Note - The setting of scsi_options affects all host adapter and target drivers present on the system(as opposed to scsi_ifsetcap(9F)). Refer to scsi_hba_attach(9F) in the Solaris 2.5 Reference Manual AnswerBook for information on controlling these options for a particular host adapter.

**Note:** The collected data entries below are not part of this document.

import Summits.CriticalPhenomena.SAWScalingLimit.Theses.SAWDefectDecoherence
import Summits.CriticalPhenomena.SAWScalingLimit.Theses.SAWPhaseRetrieval
import Summits.CriticalPhenomena.SAWScalingLimit.Theses.SAWWindingAlias
import Summits.CriticalPhenomena.SAWScalingLimit.Theses.SAWDevelopingMap
import Summits.CriticalPhenomena.SAWScalingLimit.Theses.SAWCompassLattice
import Summits.CriticalPhenomena.SAWScalingLimit.Theses.SAWResidueField
import Literature.Probability.RandomPlanarGeometry.SLEUniquenessInLaw
import Literature.Probability.RandomPlanarGeometry.SelfAvoidingWalkProofs
import Summits.CriticalPhenomena.SAWScalingLimit.Theorems.HexConjecture.Negative.NonVacuity

/-!
# `HexTransfer` (crux stmt-CriticalPhenomena-14221) — what a refutation costs; rigidity under DCS Conjecture 1

Negative-side lemmas (crux disprover, `--supports stmt-CriticalPhenomena-14221`) for the shared tail crux

  `HexTransfer := (Duminil-Copin–Smirnov 2012 Conjecture 1 on the hexagonal lattice, written out) → SAWScalingLimit`

(identical bodies in `Theses.SAWDefectDecoherence / .SAWPhaseRetrieval / .SAWWindingAlias / .SAWDevelopingMap`;
the antecedent is `Literature…SAW.HexSAWScalingLimit` = `Theses.….HexConjecture`, crux stmt-0808).
No conclusion below asserts a Theses decl positively.

* §1 ONE STATEMENT: the four route copies agree, and `HexTransfer ↔ (HexSAWScalingLimit → SAWScalingLimit)`
  (`Iff.rfl`).
* §2 REFUTATION COST: `¬ HexTransfer ↔ HexSAWScalingLimit ∧ ¬ SAWScalingLimit` — a refutation must PROVE
  DCS Conjecture 1 (open) and DISPROVE the audited δℤ² sub-problem statement; generally, no implication INTO
  the summit conjunct is refutable short of refuting the summit conjunct (`not_target_of_not_imp_target`),
  and under the antecedent the crux IS the summit conjunct (`hexTransfer_iff_target_of_antecedent`).
  A refuter also inherits the SLE existence debt: under `¬ HexTransfer` a chordal SLE(8/3) random curve
  exists in every Dobrushin domain carrying a hexagonal endpoint approximation, unconditionally in the
  unit disc (`exists_isSLECurve_unitDisc_of_not_hexTransfer`, via the sibling crux's
  `HexConjecture.NonVacuity`).
* §3 RIGIDITY UNDER THE ANTECEDENT: the route docstrings file the implicational form as "weaker than the
  asymptotic equality of laws LatticeUniversality (stmt-0807)"; that is true only in the vacuous regime.
  If DCS Conjecture 1 holds, `HexTransfer` FORCES `LatticeUniversality` for EVERY pairing of a δℤ² and a
  hexagonal endpoint approximation (uniqueness in law of chordal SLE_κ in a Dobrushin domain,
  `IsSLECurve.map_eq_holds`, proved in the tree): stated negatively,
  `not_hexTransfer_of_not_latticeUniversality : HexSAWScalingLimit → ¬ LatticeUniversality → ¬ HexTransfer`.
  So wherever the crux has content it is exactly as strong as lattice universality of the chordal law;
  "it may use existence and conformal invariance of the hexagonal limit" buys nothing at the level of
  statements.
* §4 LINE `Sketch` (lead prover-line-stmt-CriticalPhenomena-14221-0): the same accounting for the open stub
  `stub_thetaTransport : HexConjecture → YBSquareSLE` — `¬ stub ↔ HexSAWScalingLimit ∧ ¬ YBSquareSLE`
  (refuting it refutes crux stmt-6967 AND proves DCS Conjecture 1), and under the antecedent the stub is
  `YBSquareSLE` itself.
* §5 NO MESH-WISE IDENTIFICATION OF THE TWO CRITICAL WEIGHTS: `x_c(ℤ²) ≤ 1/2 < 1/√(2+√2) = x_c(ℍ)`
  (`criticalFugacity_lt_hexCriticalFugacity`, from the proved `2 ≤ μ(ℤ²)`): the Gibbs weights
  `x_c(ℤ²)^{|γ|}` and `x_c(ℍ)^{ℓ(γ)}` are powers of different numbers, so no transfer is an identity of
  finite-volume weights on a common family of walks — every hexagonal ⇒ square transfer is asymptotic
  (folklore; recorded against recurring "re-embed the walks with the same weight" ideas).
-/

noncomputable section

namespace Summit.CriticalPhenomena.SAWScalingLimit.Cruxes.HexTransfer.Negative

open MeasureTheory Filter Topology
open Literature.Probability.LatticeModels Literature.Probability.RandomPlanarGeometry
open Literature.Probability.RandomPlanarGeometry.SAW
open Summit.CriticalPhenomena.SAWScalingLimit.Theses
open scoped NNReal ENNReal BoundedContinuousFunction

/-! ## §1 One statement -/

/-- The crux is `DCS Conjecture 1 (hexagonal, as formalised) → the δℤ² sub-problem statement`. [folklore] -/
theorem hexTransfer_iff :
    SAWDefectDecoherence.HexTransfer ↔ (HexSAWScalingLimit → _root_.SAWScalingLimit) := Iff.rfl

/-- Clone in `SAWPhaseRetrieval` (the decl the item stmt-14221 is registered under). [folklore] -/
theorem hexTransfer_iff_phaseRetrieval :
    SAWDefectDecoherence.HexTransfer ↔ SAWPhaseRetrieval.HexTransfer := Iff.rfl

/-- Clone in `SAWWindingAlias`. [folklore] -/
theorem hexTransfer_iff_windingAlias :
    SAWDefectDecoherence.HexTransfer ↔ SAWWindingAlias.HexTransfer := Iff.rfl

/-- Clone in `SAWDevelopingMap` (the decl the line `Sketch` closes). [folklore] -/
theorem hexTransfer_iff_developingMap :
    SAWDefectDecoherence.HexTransfer ↔ SAWDevelopingMap.HexTransfer := Iff.rfl

/-- The antecedent is the sibling crux `HexConjecture` (stmt-0808; its live copy is
`Theses.SAWDevelopingMap.HexConjecture`) verbatim. [folklore] -/
theorem hexTransfer_iff_hexConjecture_imp :
    SAWDefectDecoherence.HexTransfer ↔ (SAWDevelopingMap.HexConjecture → _root_.SAWScalingLimit) :=
  Iff.rfl

/-! ## §2 Refutation cost -/

/-- **What `¬ HexTransfer` is**: DCS Conjecture 1 on the hexagonal lattice holds AND the δℤ² sub-problem
statement fails. [folklore] -/
theorem not_hexTransfer_iff :
    ¬ SAWDefectDecoherence.HexTransfer ↔ (HexSAWScalingLimit ∧ ¬ _root_.SAWScalingLimit) :=
  Classical.not_imp

/-- A refutation of the crux refutes the summit conjunct `SAWScalingLimit`. [folklore] -/
theorem not_target_of_not_hexTransfer (h : ¬ SAWDefectDecoherence.HexTransfer) :
    ¬ _root_.SAWScalingLimit :=
  (not_hexTransfer_iff.1 h).2

/-- A refutation of the crux proves DCS Conjecture 1 (the open Literature statement). [folklore] -/
theorem hexSAWScalingLimit_of_not_hexTransfer (h : ¬ SAWDefectDecoherence.HexTransfer) :
    HexSAWScalingLimit :=
  (not_hexTransfer_iff.1 h).1

/-- The general shape: NO implication into the summit conjunct is refutable without refuting the summit
conjunct — applies verbatim to every "tail" crux `X → SAWScalingLimit` of the cone. [folklore] -/
theorem not_target_of_not_imp_target {P : Prop} (h : ¬ (P → _root_.SAWScalingLimit)) :
    ¬ _root_.SAWScalingLimit :=
  fun hS => h fun _ => hS

/-- Under the antecedent the crux IS the summit conjunct (so it is then exactly as hard). [folklore] -/
theorem hexTransfer_iff_target_of_antecedent (hA : HexSAWScalingLimit) :
    SAWDefectDecoherence.HexTransfer ↔ _root_.SAWScalingLimit :=
  ⟨fun h => h hA, fun hS _ => hS⟩

/-- Existence debt inherited by any refutation: a chordal SLE(8/3) random curve in every Dobrushin domain
that carries a hexagonal endpoint approximation. [folklore] -/
theorem exists_isSLECurve_of_not_hexTransfer (h : ¬ SAWDefectDecoherence.HexTransfer)
    {D : DobrushinDomain} {a b : ℝ → HexVertex} (hab : IsEmbEndpointApprox hexGraph hexCenter D a b) :
    ∃ Γ, IsSLECurve ((8 : ℝ≥0) / 3) D Γ := by
  obtain ⟨Γ, hΓ, -, -⟩ := hexSAWScalingLimit_of_not_hexTransfer h D a b hab
  exact ⟨Γ, hΓ⟩

/-- … unconditionally in the unit disc (`NonVacuity.isEmbEndpointApprox_unitDisc`). [folklore] -/
theorem exists_isSLECurve_unitDisc_of_not_hexTransfer (h : ¬ SAWDefectDecoherence.HexTransfer) :
    ∃ Γ, IsSLECurve ((8 : ℝ≥0) / 3) DobrushinDomain.unitDisc Γ :=
  exists_isSLECurve_of_not_hexTransfer h HexConjecture.NonVacuity.isEmbEndpointApprox_unitDisc

/-! ## §3 Rigidity under the antecedent: `HexTransfer` forces lattice universality -/

/-- Two families converging in law (along the mesh filter) to random curves with the SAME law have
asymptotically equal integrals of every bounded continuous test function. [folklore] -/
theorem tendsto_sub_of_tendstoLaw {Ω₁ Ω₂ : ℝ → Type*} [∀ δ, MeasurableSpace (Ω₁ δ)]
    [∀ δ, MeasurableSpace (Ω₂ δ)] {Ω' : Type*} [MeasurableSpace Ω'] {X : Type*} [TopologicalSpace X]
    [MeasurableSpace X] [OpensMeasurableSpace X]
    {Y₁ : ∀ δ, Ω₁ δ → X} {P₁ : ∀ δ, Measure (Ω₁ δ)} {Y₂ : ∀ δ, Ω₂ δ → X} {P₂ : ∀ δ, Measure (Ω₂ δ)}
    {Z₁ Z₂ : Ω' → X} {W : Measure Ω'} (h₁ : TendstoLaw Y₁ P₁ Z₁ W) (h₂ : TendstoLaw Y₂ P₂ Z₂ W)
    (hZ₁ : AEMeasurable Z₁ W) (hZ₂ : AEMeasurable Z₂ W) (hlaw : W.map Z₁ = W.map Z₂) (f : X →ᵇ ℝ) :
    Tendsto (fun δ => (∫ ω, f (Y₁ δ ω) ∂P₁ δ) - ∫ ω, f (Y₂ δ ω) ∂P₂ δ) (𝓝[>] (0 : ℝ)) (𝓝 0) := by
  have hint : ∫ ω, f (Z₁ ω) ∂W = ∫ ω, f (Z₂ ω) ∂W := by
    rw [← integral_map hZ₁ f.continuous.aestronglyMeasurable,
      ← integral_map hZ₂ f.continuous.aestronglyMeasurable, hlaw]
  have h := (h₁ f).sub (h₂ f)
  rwa [hint, sub_self] at h

/-- **Rigidity.** If DCS Conjecture 1 holds, `HexTransfer` implies lattice universality of the critical
chordal SAW law for EVERY pairing of a δℤ² endpoint approximation with a hexagonal one (the two limits are
chordal SLE(8/3) random curves in the same Dobrushin domain, hence equal in law by
`IsSLECurve.map_eq_holds`). Stated negatively: modulo the antecedent, a failure of
`LatticeUniversality` (stmt-0807) refutes the crux. [folklore] -/
theorem not_hexTransfer_of_not_latticeUniversality (hA : HexSAWScalingLimit)
    (hU : ¬ SAWResidueField.LatticeUniversality) : ¬ SAWDefectDecoherence.HexTransfer := by
  intro hTr
  apply hU
  intro D a b a' b' hab hab' f
  obtain ⟨Γ, hΓ, -, hT⟩ := hTr hA D a b hab
  obtain ⟨Γ', hΓ', -, hT'⟩ := hA D a' b' hab'
  exact tendsto_sub_of_tendstoLaw hT hT' hΓ.1 hΓ'.1 (IsSLECurve.map_eq_holds hΓ hΓ') f

/-- The same, as the equivalence it really is under the antecedent plus the (routine, open-as-item)
existence of hexagonal endpoint approximations `HexEndpointApproxExists` (stmt-9864): then
`¬ HexTransfer ↔ ¬ LatticeUniversality`. The `←` direction is the two-ε argument. [folklore] -/
theorem not_hexTransfer_iff_not_latticeUniversality (hA : HexSAWScalingLimit)
    (hE : SAWResidueField.HexEndpointApproxExists) :
    ¬ SAWDefectDecoherence.HexTransfer ↔ ¬ SAWResidueField.LatticeUniversality := by
  refine ⟨fun h hU => h ?_, fun hU => not_hexTransfer_of_not_latticeUniversality hA hU⟩
  -- two-ε: LatticeUniversality + a hexagonal approximation + the antecedent give the δℤ² convergence
  intro _ D a b hab
  obtain ⟨a', b', hab'⟩ := hE D a b hab
  obtain ⟨Γ, hΓ, -, hT⟩ := hA D a' b' hab'
  refine ⟨Γ, hΓ, Eventually.of_forall fun δ => aemeasurable_curve D.carrier δ (a δ) (b δ), fun f => ?_⟩
  have h := (hU D a b a' b' hab hab' f).add (hT f)
  rw [zero_add] at h
  exact h.congr fun δ => sub_add_cancel _ _

/-! ## §4 The line's open stub `stub_thetaTransport : HexConjecture → YBSquareSLE` -/

/-- Refuting the Θ-transport stub means proving DCS Conjecture 1 AND refuting `YBSquareSLE` (crux
stmt-6967 of route SAWCompassLattice). [folklore] -/
theorem not_thetaTransport_iff :
    ¬ (SAWDevelopingMap.HexConjecture → SAWCompassLattice.YBSquareSLE) ↔
      (HexSAWScalingLimit ∧ ¬ SAWCompassLattice.YBSquareSLE) :=
  Classical.not_imp

/-- Under the antecedent the stub is `YBSquareSLE` itself. [folklore] -/
theorem thetaTransport_iff_of_antecedent (hA : HexSAWScalingLimit) :
    (SAWDevelopingMap.HexConjecture → SAWCompassLattice.YBSquareSLE) ↔ SAWCompassLattice.YBSquareSLE :=
  ⟨fun h => h hA, fun hY _ => hY⟩

/-! ## §5 The two critical weights are different numbers -/

/-- `x_c(ℤ²) < x_c(ℍ)`: `x_c(ℤ²) = 1/μ(ℤ²) ≤ 1/2` (`2 ≤ μ(ℤ²)`, straight walks) while
`x_c(ℍ) = 1/√(2+√2) > 1/2` (`√(2+√2) < 2`). Hence the critical hexagonal weight `x_c(ℍ)^{ℓ(γ)}` and the
critical square weight `x_c(ℤ²)^{|γ|}` never agree on walks of equal positive length: no transfer between the
two critical laws is an identity of finite-volume Gibbs weights. [cite: MadrasSlade1993, §1.2, eq. (1.2.2)]
[cite: DuminilCopinSmirnov2012, Thm 1] -/
theorem criticalFugacity_lt_hexCriticalFugacity : criticalFugacity < hexCriticalFugacity := by
  have h1 : criticalFugacity ≤ 1 / 2 := criticalFugacity_le_half
  have hs2 : Real.sqrt 2 < 2 := (Real.sqrt_lt' (by norm_num)).2 (by norm_num)
  have h2 : Real.sqrt (2 + Real.sqrt 2) < 2 := (Real.sqrt_lt' (by norm_num)).2 (by linarith)
  have h3 : (1 : ℝ) / 2 < hexCriticalFugacity := by
    rw [hexCriticalFugacity, one_div, inv_lt_inv₀ (by norm_num) (by positivity)]
    exact h2
  exact lt_of_le_of_lt h1 h3

/-- In particular the two critical fugacities are distinct. [folklore] -/
theorem criticalFugacity_ne_hexCriticalFugacity : criticalFugacity ≠ hexCriticalFugacity :=
  criticalFugacity_lt_hexCriticalFugacity.ne

/-- … and the weights of walks of equal positive length differ. [folklore] -/
theorem criticalFugacity_pow_lt {n : ℕ} (hn : n ≠ 0) :
    criticalFugacity ^ n < hexCriticalFugacity ^ n :=
  pow_lt_pow_left₀ criticalFugacity_lt_hexCriticalFugacity criticalFugacity_pos_lt_one'.1.le hn

end Summit.CriticalPhenomena.SAWScalingLimit.Cruxes.HexTransfer.Negative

The default setting for scsi_options has these values set:
  • SCSI_OPTIONS_DR
  • SCSI_OPTIONS_SYNC
  • SCSI_OPTIONS_PARITY
  • SCSI_OPTIONS_TAG
  • SCSI_OPTIONS_FAST
  • SCSI_OPTIONS_WIDE

Tagged Queueing

For a definition of tagged queueing refer to the SCSI-2 specification. To support tagged queueing, first check the scsi_options flag SCSI_OPTIONS_TAG to see if tagged queueing is enabled globally. Next, check to see if the target is a SCSI-2 device and whether it has tagged queueing enabled. If this is all true, attempt to enable tagged queueing by using scsi_ifsetcap(9F). Code Example F-1 shows an example of supporting tagged queueing.
Code Example F-1 Supporting SCSI Tagged Queueing
#define ROUTE &sdp->sd_address
    ...
    /*
     * If SCSI-2 tagged queueing is supported by the disk drive and
     * by the host adapter then we will enable it.
     */
    xsp->tagflags = 0;
    if ((scsi_options & SCSI_OPTIONS_TAG) &&
        (devp->sd_inq->inq_rdf == RDF_SCSI2) &&
        (devp->sd_inq->inq_cmdque)) {
        if (scsi_ifsetcap(ROUTE, "tagged-qing", 1, 1) == 1) {
             xsp->tagflags = FLAG_STAG;
             xsp->throttle = 256;
        } else if (scsi_ifgetcap(ROUTE, "untagged-qing", 0) == 1) {
             xsp->dp->options |= XX_QUEUEING;
             xsp->throttle = 3;
        } else {
             xsp->dp->options &= ~XX_QUEUEING;
             xsp->throttle = 1;
        }
    }

Untagged Queueing

If tagged queueing fails, you can attempt to set untagged queuing. In this mode, you submit as many commands as you think necessary/optimal to the host adapter driver. Then, the host adapter queues the commands to the target one at a time (as opposed to tagged queueing, where the host adapter submits as many commands as it can until the target indicates that the is queue full).